Fulcrum vs June
Side-by-side trajectory, velocity, and editorial themes.
Field-data captures grow a BI layer while mobile coasts on fixes.
Fulcrum continues steady weekly shipping across web, iOS, and Android, but the substance is concentrated on the web. Recent releases add a freehand lasso selection on maps, a Power BI connector, and time-aware Insights (Beta) queries. Mobile cadence is dominated by single-issue stability fixes rather than new capabilities.
The product is widening from pure field-data capture into the analyze-and-share layer above it. Web work is going into bulk-action ergonomics, BI tooling integration, and growing the Insights surface. Mobile platforms are tracking a maintenance pattern, with versioned releases shipping one or two narrow fixes at a time and no new user-facing capabilities.

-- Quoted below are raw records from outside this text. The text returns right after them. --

import Summits.Ventures.Crystal3D.Theorems.StickyWulffConstantTextureLiminfFluxCount
import Summits.Ventures.Crystal3D.Theorems.StickyWulffConstantTextureLiminfFluxZigzagSel
import HarnessLib

/-!
# The FLUX COUNT of a clamped Barlow plate for an ABSTRACT step selector
# (lane T, the T-side port of lane G's walker ledger; crux `TextureLiminf`, stmt-Ventures-19483)

HONEST FRAMING. Venture `Summits/Ventures/Crystal3D` (cell `crystal3d-full`), helper `--supports` the crux
`TextureLiminf` (stmt-Ventures-19483) of `route-Ventures-StickyWulffConstant`, registered line `TexShadow` (v6.7; cf-p1
ROUTE.md §86(61) BD ruling: «abstract step selector», so that lane G's walk machine — whose ∇-capper tie-break is
`Classical.choose` — can instantiate the count with ITS steps).  Rung credit only; F-C1 not moved.

Verbatim `…TextureLiminfFluxCount` with `zigVertex / zigStep` replaced by `zigVertexS step` for any
`step : ℤ → E3` with `IsZigSelector L σ e step` (`…FluxZigzagSel`):

* `volume_modelSlab_stepS` — the model slab traversed at step `k` as an integral over the lines (both orientations);
* **`plate_lines_ge_flux_sel`** — `Σ'_i plateFlux τ₀ L σ e i · |S ∩ laySlab L s i| ≤ #T` for every finite `T ⊆ ℤ²` containing
  every line with a site `L(zigVertexS step k + t₀u + t₁v) + s` of e-height in `[H, H+1]` within axis distance
  `ρ' + 4 + 4(z₁ + 4 − H)` (`S` measurable of finite volume in `{z₁ ≤ ⟪p,e⟫ ≤ z₁+1} ∩ cyl ρ'`, `H + 1 ≤ z₁ − 3`).
WHAT THIS IS NOT: not the walker family, not the stub; F-C1 not moved.
-/

noncomputable section

namespace Summit.Ventures.Crystal3D.Theorems

open MeasureTheory Set
open scoped ENNReal InnerProductSpace
open Literature.MathematicalPhysics.StatisticalMechanics (IsHaggSeq triangularVec₁ triangularVec₂)
open Summit.Ventures.Crystal3D.Cruxes.TextureLiminf.TexShadow (E3 stacking laySlab bilayerRise PlateLaunchable plateFlux)

/-! ## The slab at step `k` -/

/-- **The model slab traversed at polyline step `k`, as an integral over the lines** (both axis orientations). -/
theorem volume_modelSlab_stepS {σ : ℤ → ℤ} (hσ : IsHaggSeq σ) (L : E3 ≃ₗᵢ[ℝ] E3) (e : E3)
    {step : ℤ → E3} (hsel : IsZigSelector L σ e step) (S' : Set E3) (hS' : MeasurableSet S') (k : ℤ) :
    volume (S' ∩ {r : E3 | (zigSlab L e k : ℝ) * Real.sqrt (2 / 3) < r 2 ∧
        r 2 < ((zigSlab L e k : ℝ) + 1) * Real.sqrt (2 / 3)}) =
      ENNReal.ofReal (Real.sqrt 3 / 2 * Real.sqrt (2 / 3)) *
        ∫⁻ x : Fin 2 → ℝ, volume {τ : ℝ | zigChart' (zigVertexS step k) (step k) (τ, x) ∈ S' ∧ 0 < τ ∧ τ < 1} := by
  have hB0 : 0 < Real.sqrt (2 / 3) := Real.sqrt_pos.2 (by norm_num)
  have hΓ2 := zigVertexS_apply_two L hσ e hsel k
  obtain ⟨-, -, hD2⟩ := IsZigSelector.spec L e hsel k
  by_cases hs : 0 ≤ (L.symm e) 2
  · have hsl : zigSlab L e k = k := by simp [zigSlab, hs]
    have hly : zigLayer L e k = k := by simp [zigLayer, hs]
    have hax : axisSign L e = 1 := by simp [axisSign, hs]
    rw [hly] at hΓ2; rw [hax, one_mul] at hD2
    have hD : 0 < step k 2 := by rw [hD2]; exact hB0
    have hslab : {r : E3 | (zigSlab L e k : ℝ) * Real.sqrt (2 / 3) < r 2 ∧ r 2 < ((zigSlab L e k : ℝ) + 1) * Real.sqrt (2 / 3)} =
        {w : E3 | zigVertexS step k 2 < w 2 ∧ w 2 < zigVertexS step k 2 + step k 2} := by
      ext w; rw [hsl, hΓ2, hD2]; constructor <;> rintro ⟨h1, h2⟩ <;> constructor <;> linarith
    rw [hslab, volume_inter_laySlab_eq_lintegral_zigChart _ _ hD S' hS', hD2]
  · have hsl : zigSlab L e k = -k - 1 := by simp [zigSlab, hs]
    have hly : zigLayer L e k = -k := by simp [zigLayer, hs]
    have hax : axisSign L e = -1 := by simp [axisSign, hs]
    rw [hly] at hΓ2; rw [hax, neg_one_mul] at hD2
    -- base `Γ k + D`, step `−D`
    have hD : 0 < (-step k) 2 := by rw [PiLp.neg_apply, hD2, neg_neg]; exact hB0
    have hslab : {r : E3 | (zigSlab L e k : ℝ) * Real.sqrt (2 / 3) < r 2 ∧ r 2 < ((zigSlab L e k : ℝ) + 1) * Real.sqrt (2 / 3)} =
        {w : E3 | (zigVertexS step k + step k) 2 < w 2 ∧
          w 2 < (zigVertexS step k + step k) 2 + (-step k) 2} := by
      ext w; rw [hsl, PiLp.add_apply, PiLp.neg_apply, hΓ2, hD2]; push_cast
      constructor <;> rintro ⟨h1, h2⟩ <;> constructor <;> linarith
    rw [hslab, volume_inter_laySlab_eq_lintegral_zigChart _ _ hD S' hS', PiLp.neg_apply, hD2, neg_neg]
    congr 1
    refine lintegral_congr fun x => ?_
    have hset : {τ : ℝ | zigChart' (zigVertexS step k + step k) (-step k) (τ, x) ∈ S' ∧ 0 < τ ∧ τ < 1} =
        (fun τ : ℝ => 1 - τ) ⁻¹' {τ : ℝ | zigChart' (zigVertexS step k) (step k) (τ, x) ∈ S' ∧ 0 < τ ∧ τ < 1} := by
      ext τ
      simp only [Set.mem_setOf_eq, Set.mem_preimage]
      have : zigChart' (zigVertexS step k + step k) (-step k) (τ, x) =
          zigChart' (zigVertexS step k) (step k) (1 - τ, x) := by
        simp only [zigChart', smul_neg, sub_smul, one_smul]; abel
      rw [this]
      constructor
      · rintro ⟨h, h0, h1⟩; exact ⟨h, by linarith, by linarith⟩
      · rintro ⟨h, h0, h1⟩; exact ⟨h, by linarith, by linarith⟩
    rw [hset, volume_preimage_one_sub]

/-! ## The flux count -/

/-- **The flux count of a clamped Barlow plate.**  See the module docstring. -/
theorem plate_lines_ge_flux_sel {σ : ℤ → ℤ} (hσ : IsHaggSeq σ) (L : E3 ≃ₗᵢ[ℝ] E3) (s e : E3) (he : ‖e‖ = 1)
    {step : ℤ → E3} (hsel : IsZigSelector L σ e step)
    (τ₀ ρ' z₁ H : ℝ) (hH : H + 1 ≤ z₁ - 3) (S : Set E3) (hSm : MeasurableSet S) (hSfin : volume S ≠ ⊤)
    (hS : S ⊆ {p : E3 | z₁ ≤ ⟪p, e⟫_ℝ ∧ ⟪p, e⟫_ℝ ≤ z₁ + 1 ∧ Real.sqrt (p 0 ^ 2 + p 1 ^ 2) ≤ ρ'})
    (T : Finset (Fin 2 → ℤ))
    (hT : ∀ t : Fin 2 → ℤ, (∃ k : ℤ,
        H ≤ ⟪L (zigVertexS step k + ((t 0 : ℝ) • triangularVec₁ 1 + (t 1 : ℝ) • triangularVec₂ 1)) + s, e⟫_ℝ ∧
        ⟪L (zigVertexS step k + ((t 0 : ℝ) • triangularVec₁ 1 + (t 1 : ℝ) • triangularVec₂ 1)) + s, e⟫_ℝ ≤ H + 1 ∧
        Real.sqrt ((L (zigVertexS step k + ((t 0 : ℝ) • triangularVec₁ 1 + (t 1 : ℝ) • triangularVec₂ 1)) + s) 0 ^ 2 +
          (L (zigVertexS step k + ((t 0 : ℝ) • triangularVec₁ 1 + (t 1 : ℝ) • triangularVec₂ 1)) + s) 1 ^ 2) ≤
          ρ' + 4 + 4 * (z₁ + 4 - H)) → t ∈ T) :
    ∑' i : ℤ, plateFlux τ₀ L σ e i * (volume (S ∩ laySlab L s i)).toReal ≤ (T.card : ℝ) := by
  classical
  by_cases hl : PlateLaunchable τ₀ L σ e
  swap
  · have : ∀ i, plateFlux τ₀ L σ e i = 0 := fun i => by rw [plateFlux, if_neg hl]
    simp [this]
  have hpf : ∀ i, plateFlux τ₀ L σ e i = Real.sqrt 2 * bilayerRise L σ e i := fun i => by rw [plateFlux, if_pos hl]
  -- the polyline and its rises
  set ν : E3 := L.symm e with hν
  have hνn : ‖ν‖ = 1 := by rw [hν, LinearIsometryEquiv.norm_map, he]
  set Γ : ℤ → E3 := zigVertexS step with hΓ
  have hΓD : ∀ k, Γ (k + 1) - Γ k = step k := fun k => by rw [hΓ, zigVertexS_succ]; abel
  have hr : ∀ k, (1 / 4 : ℝ) ≤ ⟪Γ (k + 1) - Γ k, ν⟫_ℝ := fun k => by
    rw [hΓD, (IsZigSelector.spec L e hsel k).1]; exact quarter_le_bilayerRise L σ he _
  have hr1 : ∀ k, ⟪Γ (k + 1) - Γ k, ν⟫_ℝ ≤ 1 := fun k => by
    rw [hΓD, (IsZigSelector.spec L e hsel k).1]; exact bilayerRise_le_one L σ he _
  have hD : ∀ k, ‖Γ (k + 1) - Γ k‖ ≤ 1 := fun k => by rw [hΓD, (IsZigSelector.spec L e hsel k).2.1]
  -- the model slice and the lateral gauge
  set S' : Set E3 := (fun w => L w + s) ⁻¹' S with hS'
  have hcont : Continuous fun w : E3 => L w + s := L.continuous.add continuous_const
  have hS'm : MeasurableSet S' := hcont.measurable hSm
  set lat : E3 → ℝ := fun w => Real.sqrt ((L w + s) 0 ^ 2 + (L w + s) 1 ^ 2) with hlat
  have hlat_sub : ∀ w y : E3, lat (w + y) ≤ lat w + ‖y‖ := by
    intro w y
    have h := sqrt_lateral_add_le (L w + s) (L y)
    rw [LinearIsometryEquiv.norm_map] at h
    have heq : L (w + y) + s = L w + s + L y := by rw [map_add]; abel
    simp only [hlat, heq]; exact h
  have hheight : ∀ w : E3, ⟪L w + s, e⟫_ℝ = ⟪w, ν⟫_ℝ + ⟪s, e⟫_ℝ := fun w => by
    rw [inner_add_left, hν, ← LinearIsometryEquiv.inner_map_map L w (L.symm e), LinearIsometryEquiv.apply_symm_apply]
  have hS'sub : S' ⊆ {w : E3 | z₁ - ⟪s, e⟫_ℝ ≤ ⟪w, ν⟫_ℝ ∧ ⟪w, ν⟫_ℝ ≤ z₁ - ⟪s, e⟫_ℝ + 1 ∧ lat w ≤ ρ'} := by
    intro w hw
    obtain ⟨h1, h2, h3⟩ := hS hw
    rw [hheight] at h1 h2
    exact ⟨by linarith, by linarith, h3⟩
  -- the line count
  have hcount := lintegral_weightedLength_le_card ν hνn lat hlat_sub Γ (1 / 4) (by norm_num) hr hr1 hD
    (z₁ - ⟪s, e⟫_ℝ) ρ' (H - ⟪s, e⟫_ℝ) (by linarith) S' hS'sub T (fun t ⟨k, hk1, hk2, hk3⟩ => by
      refine hT t ⟨k, ?_⟩
      have hV : zigChart' (Γ k) 0 (0, fun i => (t i : ℝ)) =
          zigVertexS step k + ((t 0 : ℝ) • triangularVec₁ 1 + (t 1 : ℝ) • triangularVec₂ 1) := by
        rw [zigChart'_zero, hΓ]; abel
      rw [hV] at hk1 hk2 hk3
      rw [hheight]
      refine ⟨by linarith, by linarith, ?_⟩
      have : (z₁ - ⟪s, e⟫_ℝ + 4 - (H - ⟪s, e⟫_ℝ)) / (1 / 4) = 4 * (z₁ + 4 - H) := by ring
      rw [this] at hk3; exact hk3)
  -- the left-hand side as an integral over the lines
  set ℓ : ℤ → (Fin 2 → ℝ) → ℝ≥0∞ := fun k x =>
    volume {τ : ℝ | zigChart' (Γ k) (Γ (k + 1) - Γ k) (τ, x) ∈ S' ∧ 0 < τ ∧ τ < 1} with hℓ
  have hℓmeas : ∀ k, Measurable (ℓ k) := by
    intro k
    have hA : MeasurableSet {p : ℝ × (Fin 2 → ℝ) | zigChart' (Γ k) (Γ (k + 1) - Γ k) p ∈ S' ∧ 0 < p.1 ∧ p.1 < 1} := by
      have h1 : MeasurableSet (zigChart' (Γ k) (Γ (k + 1) - Γ k) ⁻¹' S') := (continuous_zigChart' _ _).measurable hS'm
      have h2 : MeasurableSet {p : ℝ × (Fin 2 → ℝ) | 0 < p.1} := measurableSet_lt measurable_const measurable_fst
      have h3 : MeasurableSet {p : ℝ × (Fin 2 → ℝ) | p.1 < 1} := measurableSet_lt measurable_fst measurable_const
      have : {p : ℝ × (Fin 2 → ℝ) | zigChart' (Γ k) (Γ (k + 1) - Γ k) p ∈ S' ∧ 0 < p.1 ∧ p.1 < 1} =
          (zigChart' (Γ k) (Γ (k + 1) - Γ k) ⁻¹' S') ∩ {p | 0 < p.1} ∩ {p | p.1 < 1} := by
        ext p; simp [and_assoc]
      rw [this]; exact (h1.inter h2).inter h3
    exact measurable_measure_prodMk_right hA
  have hLHS : ∑' i : ℤ, ENNReal.ofReal (plateFlux τ₀ L σ e i) * volume (S ∩ laySlab L s i) =
      ∫⁻ x : Fin 2 → ℝ, ∑' k : ℤ, ENNReal.ofReal ⟪Γ (k + 1) - Γ k, ν⟫_ℝ * ℓ k x := by
    -- reindex the slabs along the polyline
    let eqv : ℤ ≃ ℤ := if 0 ≤ (L.symm e) 2 then Equiv.refl ℤ else
      ⟨fun k => -k - 1, fun k => -k - 1, fun k => by ring, fun k => by ring⟩
    have heqv : ∀ k, eqv k = zigSlab L e k := fun k => by
      by_cases hs : 0 ≤ (L.symm e) 2 <;> simp [eqv, zigSlab, hs]
    rw [← Equiv.tsum_eq eqv]
    rw [lintegral_tsum fun k => ((hℓmeas k).const_mul _).aemeasurable]
    refine tsum_congr fun k => ?_
    rw [heqv, volume_inter_laySlab_eq_model L s S hSm, volume_modelSlab_stepS hσ L e hsel S' hS'm k, hpf,
      ← (IsZigSelector.spec L e hsel k).1]
    have hrk : 0 ≤ ⟪step k, L.symm e⟫_ℝ := by
      rw [(IsZigSelector.spec L e hsel k).1]; linarith [quarter_le_bilayerRise L σ he (zigSlab L e k)]
    have hprod : Real.sqrt 2 * ⟪step k, L.symm e⟫_ℝ * (Real.sqrt 3 / 2 * Real.sqrt (2 / 3)) =
        ⟪step k, L.symm e⟫_ℝ := by
      rw [mul_comm (Real.sqrt 2), mul_assoc, sqrt_two_mul_det, mul_one]
    rw [← mul_assoc, ← ENNReal.ofReal_mul (mul_nonneg (Real.sqrt_nonneg _) hrk), hprod,
      lintegral_const_mul _ (hℓmeas k)]
    have hΓD' : zigVertexS step (k + 1) - zigVertexS step k = step k := by rw [zigVertexS_succ]; abel
    simp only [hℓ, hΓ, hν, hΓD']
  have henn : ∑' i : ℤ, ENNReal.ofReal (plateFlux τ₀ L σ e i) * volume (S ∩ laySlab L s i) ≤ (T.card : ℝ≥0∞) := by
    rw [hLHS]; exact hcount
  -- back to the reals
  have hfin : ∀ i, volume (S ∩ laySlab L s i) ≠ ⊤ := fun i => ne_top_of_le_ne_top hSfin (measure_mono Set.inter_subset_left)
  have hpf0 : ∀ i, 0 ≤ plateFlux τ₀ L σ e i := fun i => by
    rw [hpf]; exact mul_nonneg (Real.sqrt_nonneg _) (le_trans (by norm_num) (quarter_le_bilayerRise L σ he i))
  have hreal : ∑' i : ℤ, plateFlux τ₀ L σ e i * (volume (S ∩ laySlab L s i)).toReal =
      (∑' i : ℤ, ENNReal.ofReal (plateFlux τ₀ L σ e i) * volume (S ∩ laySlab L s i)).toReal := by
    rw [ENNReal.tsum_toReal_eq fun i => ENNReal.mul_ne_top ENNReal.ofReal_ne_top (hfin i)]
    refine tsum_congr fun i => ?_
    rw [ENNReal.toReal_mul, ENNReal.toReal_ofReal (hpf0 i)]
  rw [hreal]
  have := ENNReal.toReal_mono (ENNReal.natCast_ne_top T.card) henn
  simpa using this

end Summit.Ventures.Crystal3D.Theorems

end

Expect Insights to gain depth toward general availability, with more BI-side integrations and richer bulk operations on web selections. Mobile is unlikely to see significant new capabilities in the next cycle.
June's last visible push was a tight May 2025 B2B sprint — Custom Objects, SQL traits, PostHog integration.
June is product analytics for B2B SaaS, and the only visible release activity in the input is a concentrated four-week sprint in May 2025: SQL computed traits, PostHog as a data source, increased computed-trait limits, and the GA of Custom Objects after a two-month rollout. Each release is paired with small fixes (Slack alerts, HubSpot reverse sync) suggesting a stable maintenance cadence around the headline launches.
The May 2025 batch is internally consistent: every release widens what June can model (Custom Objects), how flexibly customers can compute on it (SQL traits), or how easily it slots into existing data plumbing (PostHog source). All three target the B2B-SaaS persona that wants more than user/account analytics. After this burst the changelog goes quiet in the input — it's not clear from the entries alone whether the product moved to a slower cadence, switched publishing channels, or paused.
The entries don't support a confident prediction about what comes next. If publishing resumes from the same direction, the obvious extensions are deeper integrations with reverse-ETL or warehouse-native sources and richer pre-built health-score templates on top of SQL computed traits.